WORK TASK: Copy the result of filtering the entries below for lines that include the string "multiplicity".

Segment Start: MATERIALS PROVIDED

import Summits.ValiantsHypothesis.ValiantsHypothesis.Theorems.LacunarySymmetroidMatrixDescartesCensusWindowN
import Summits.ValiantsHypothesis.ValiantsHypothesis.Theorems.LacunarySymmetroidMatrixDescartesCensusLaguerreSum
import Summits.ValiantsHypothesis.ValiantsHypothesis.Theorems.LacunarySymmetroidMatrixDescartesCensusFullAlternation
import Literature.Algebra.Polynomial.DescartesSignVariations

/-!
# `MatrixDescartes` census — sign variations of a fewnomial, and «NO ODD SLACK» (Descartes with parity)

HONEST FRAMING.  Object-search cell `pub-symmetroid`, route crux `Theses.LacunarySymmetroid.MatrixDescartes`
(ledger item stmt-ValiantsHypothesis-18050).  Elementary theorems about ONE real fewnomial
`f = Σ_{t<n} c_t X^{e_t}` (all `c_t ≠ 0`, `e` strictly increasing), companions of THEOREM N″
(`…CensusWindowNMult.lean`, the window lemma with positive roots counted with multiplicity):

* `signVariations_rsum`: Mathlib's `signVariations f` IS the number of alternating adjacent pairs
  `#{t : c_t c_{t+1} < 0}` (induction with the tree's splitting lemma `signVariations_add_X_pow_mul`);
* `sum_alternating_eq_countP_of_le` («NO ODD SLACK»): if `f` has at least `n − 2` positive roots counted with
  multiplicity then `#{t : c_t c_{t+1} < 0} = #Z₊^{mult}(f) := f.roots.countP (0 < ·)` EXACTLY — Descartes' rule
  with its parity part (`Literature…Descartes.signVariations_eq_countP_add_two_mul`, BPR Thm 2.33: `Var = Z₊ + 2j`)
  and `Var ≤ n − 1` leave no room for `j ≥ 1`; in particular at most ONE adjacent pair repeats a sign
  (`card_nonalternating_le_one_of_le`).  With THEOREM N″ this gives the window rows from the root count
  `n − 2 ≤ #Z₊^{mult}(f)` ALONE (`newton_window_of_le_countP`, filed with N″) — engine-3 g15's door-A corollary (A)/(B).

Nothing here bears on `ζ_sym`, `DoorA26`/`DoorA34`, the crux, or `VP ≠ VNP`.

[folklore] Descartes' rule of signs with parity (BPR Thm 2.33 in the tree's Literature file).
-/

-- `Summit.ValiantsHypothesis.ValiantsHypothesis.…` repeats a component by the D-0017 layout
-- (single-conjunct summit), which the `dupNamespace` linter flags; the name is mandated.
set_option linter.dupNamespace false

namespace Summit.ValiantsHypothesis.ValiantsHypothesis.Theorems.LacunarySymmetroidMatrixDescartes.Census

open Polynomial Finset
open scoped BigOperators Polynomial

/-- `Σ_{t<n} c_t X^{e_t}` is non-zero when `n ≥ 1`, `e` is strictly increasing and `c_{n−1} ≠ 0`. [folklore] -/
theorem rsum_ne_zero {n : ℕ} (hn : 1 ≤ n) (e : ℕ → ℕ) (he : StrictMono e) (c : ℕ → ℝ) (hc : c (n - 1) ≠ 0) :
    (∑ t ∈ range n, C (c t) * X ^ (e t) : ℝ[X]) ≠ 0 := by
  intro h0
  have := coeff_rsum_self e he c (show n - 1 < n by omega)
  rw [h0, coeff_zero] at this
  exact hc this.symm

/-- Leading coefficient of `Σ_{t<n} c_t X^{e_t}` (`n ≥ 1`, `c_{n−1} ≠ 0`). [folklore] -/
theorem leadingCoeff_rsum {n : ℕ} (hn : 1 ≤ n) (e : ℕ → ℕ) (he : StrictMono e) (c : ℕ → ℝ)
    (hc : c (n - 1) ≠ 0) :
    (∑ t ∈ range n, C (c t) * X ^ (e t) : ℝ[X]).leadingCoeff = c (n - 1) := by
  rw [leadingCoeff, natDegree_rsum hn e he c hc, coeff_rsum_self e he c (by omega)]

/-- **Sign variations of a fewnomial = number of alternating adjacent pairs.**  For `f = Σ_{t<n} c_t X^{e_t}`
with `e` strictly increasing and all `c_t ≠ 0` (`n ≥ 1`), Mathlib's `signVariations f` equals
`#{t < n−1 : c_t c_{t+1} < 0}`. [folklore] -/
theorem signVariations_rsum :
    ∀ (n : ℕ), 1 ≤ n → ∀ (e : ℕ → ℕ), StrictMono e → ∀ (c : ℕ → ℝ), (∀ t, t < n → c t ≠ 0) →
      (∑ t ∈ range n, C (c t) * X ^ (e t) : ℝ[X]).signVariations =
        ∑ t ∈ range (n - 1), (if c t * c (t + 1) < 0 then 1 else 0) := by
  intro n
  induction n with
  | zero => intro h; omega
  | succ k ih =>
    intro _ e he c hc
    rcases Nat.eq_zero_or_pos k with rfl | hk
    · -- one term: a monomial
      simp only [zero_add, Nat.sub_self, Finset.sum_range_one, Finset.sum_range_zero, C_mul_X_pow_eq_monomial,
        signVariations_monomial]
    · rw [Finset.sum_range_succ, Nat.add_sub_cancel]
      set A : ℝ[X] := ∑ t ∈ range k, C (c t) * X ^ (e t) with hA
      have hcA : c (k - 1) ≠ 0 := hc (k - 1) (by omega)
      have hA0 : A ≠ 0 := rsum_ne_zero hk e he c hcA
      have hAdeg : A.natDegree = e (k - 1) := natDegree_rsum hk e he c hcA
      have hAlead : A.leadingCoeff = c (k - 1) := leadingCoeff_rsum hk e he c hcA
      have hek : A.natDegree < e k := by rw [hAdeg]; exact he (by omega)
      have hck : c k ≠ 0 := hc k (by omega)
      have hB0 : (C (c k) : ℝ[X]) ≠ 0 := by rwa [Ne, C_eq_zero]
      have hsplit := signVariations_add_X_pow_mul 1 A (C (c k)) (e k) 0 (by
          rw [support_C hck, Finset.card_singleton]) hA0 hek hB0 (fun m hm => by omega)
        (by rwa [coeff_C_zero])
      rw [mul_comm (C (c k)) (X ^ e k), hsplit, ih hk e he c (fun t ht => hc t (by omega)), hAlead, coeff_C_zero,
        ← monomial_zero_left, signVariations_monomial, add_zero]
      -- the junction indicator is `[c_{k-1} c_k < 0]`
      obtain ⟨k', rfl⟩ : ∃ k', k = k' + 1 := ⟨k - 1, by omega⟩
      rw [Nat.add_sub_cancel, Finset.sum_range_succ]
      congr 1
      have hck' : c k' ≠ 0 := by have := hcA; rwa [Nat.add_sub_cancel] at this
      by_cases hneg : c k' * c (k' + 1) < 0
      · rw [if_pos hneg, if_pos]
        rcases lt_or_gt_of_ne hck' with h1 | h1
        · have h2 : 0 < c (k' + 1) := by
            by_contra h; rw [not_lt] at h
            have := mul_nonneg_of_nonpos_of_nonpos h1.le h; linarith
          rw [sign_neg h1, sign_pos h2]
        · have h2 : c (k' + 1) < 0 := by
            by_contra h; rw [not_lt] at h
            have := mul_nonneg h1.le h; linarith
          rw [sign_pos h1, sign_neg h2]; decide
      · rw [if_neg hneg, if_neg]
        intro hs
        have := mul_neg_of_sign_eq_neg_sign hck' hs
        rw [mul_comm] at this
        exact hneg this

/-- **NO ODD SLACK (Descartes with parity).**  If `f = Σ_{t<n} c_t X^{e_t}` (`n ≥ 1`, all `c_t ≠ 0`, `e` strictly
increasing) has at least `n − 2` positive roots counted with multiplicity, then the number of alternating adjacent
pairs EQUALS `#Z₊^{mult}(f)`: by Descartes' rule with its parity part `Var(f) = Z₊ + 2j`
(`Literature…Descartes.signVariations_eq_countP_add_two_mul`, BPR Thm 2.33) and `Var(f) ≤ n − 1`, `j = 0`.
[folklore] -/
theorem sum_alternating_eq_countP_of_le {n : ℕ} (hn : 1 ≤ n) (e : ℕ → ℕ) (he : StrictMono e) (c : ℕ → ℝ)
    (hc : ∀ t, t < n → c t ≠ 0)
    (hZ : n - 2 ≤ (∑ t ∈ range n, C (c t) * X ^ (e t) : ℝ[X]).roots.countP (fun x => 0 < x)) :
    (∑ t ∈ range (n - 1), (if c t * c (t + 1) < 0 then 1 else 0)) =
      (∑ t ∈ range n, C (c t) * X ^ (e t) : ℝ[X]).roots.countP (fun x => 0 < x) := by
  have hV := signVariations_rsum n hn e he c hc
  obtain ⟨j, hj⟩ := Literature.Algebra.Polynomial.Descartes.signVariations_eq_countP_add_two_mul
    (∑ t ∈ range n, C (c t) * X ^ (e t) : ℝ[X])
  have hle : (∑ t ∈ range (n - 1), (if c t * c (t + 1) < 0 then 1 else 0)) ≤ n - 1 := by
    calc (∑ t ∈ range (n - 1), (if c t * c (t + 1) < 0 then 1 else 0))
        ≤ ∑ _t ∈ range (n - 1), 1 := Finset.sum_le_sum fun t _ => by split_ifs <;> omega
      _ = n - 1 := by rw [Finset.sum_const, Finset.card_range, smul_eq_mul, mul_one]
  omega

/-- **At most one sign repetition.**  Under the same hypotheses (`n − 2 ≤ #Z₊^{mult}(f)`), at most ONE adjacent
coefficient pair of `f` fails to alternate: `n − 2 ≤ #{t : c_t c_{t+1} < 0}`. [folklore] -/
theorem card_nonalternating_le_one_of_le {n : ℕ} (hn : 1 ≤ n) (e : ℕ → ℕ) (he : StrictMono e) (c : ℕ → ℝ)
    (hc : ∀ t, t < n → c t ≠ 0)
    (hZ : n - 2 ≤ (∑ t ∈ range n, C (c t) * X ^ (e t) : ℝ[X]).roots.countP (fun x => 0 < x)) :
    n - 2 ≤ ∑ t ∈ range (n - 1), (if c t * c (t + 1) < 0 then 1 else 0) := by
  rw [sum_alternating_eq_countP_of_le hn e he c hc hZ]; exact hZ

end Summit.ValiantsHypothesis.ValiantsHypothesis.Theorems.LacunarySymmetroidMatrixDescartes.Census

Segment End: MATERIALS PROVIDED

YOUR SOLUTION:
(`…CensusWindowNMult.lean`, the window lemma with positive roots counted with multiplicity):
  multiplicity then `#{t : c_t c_{t+1} < 0} = #Z₊^{mult}(f) := f.roots.countP (0 < ·)` EXACTLY — Descartes' rule
increasing) has at least `n − 2` positive roots counted with multiplicity, then the number of alternating adjacent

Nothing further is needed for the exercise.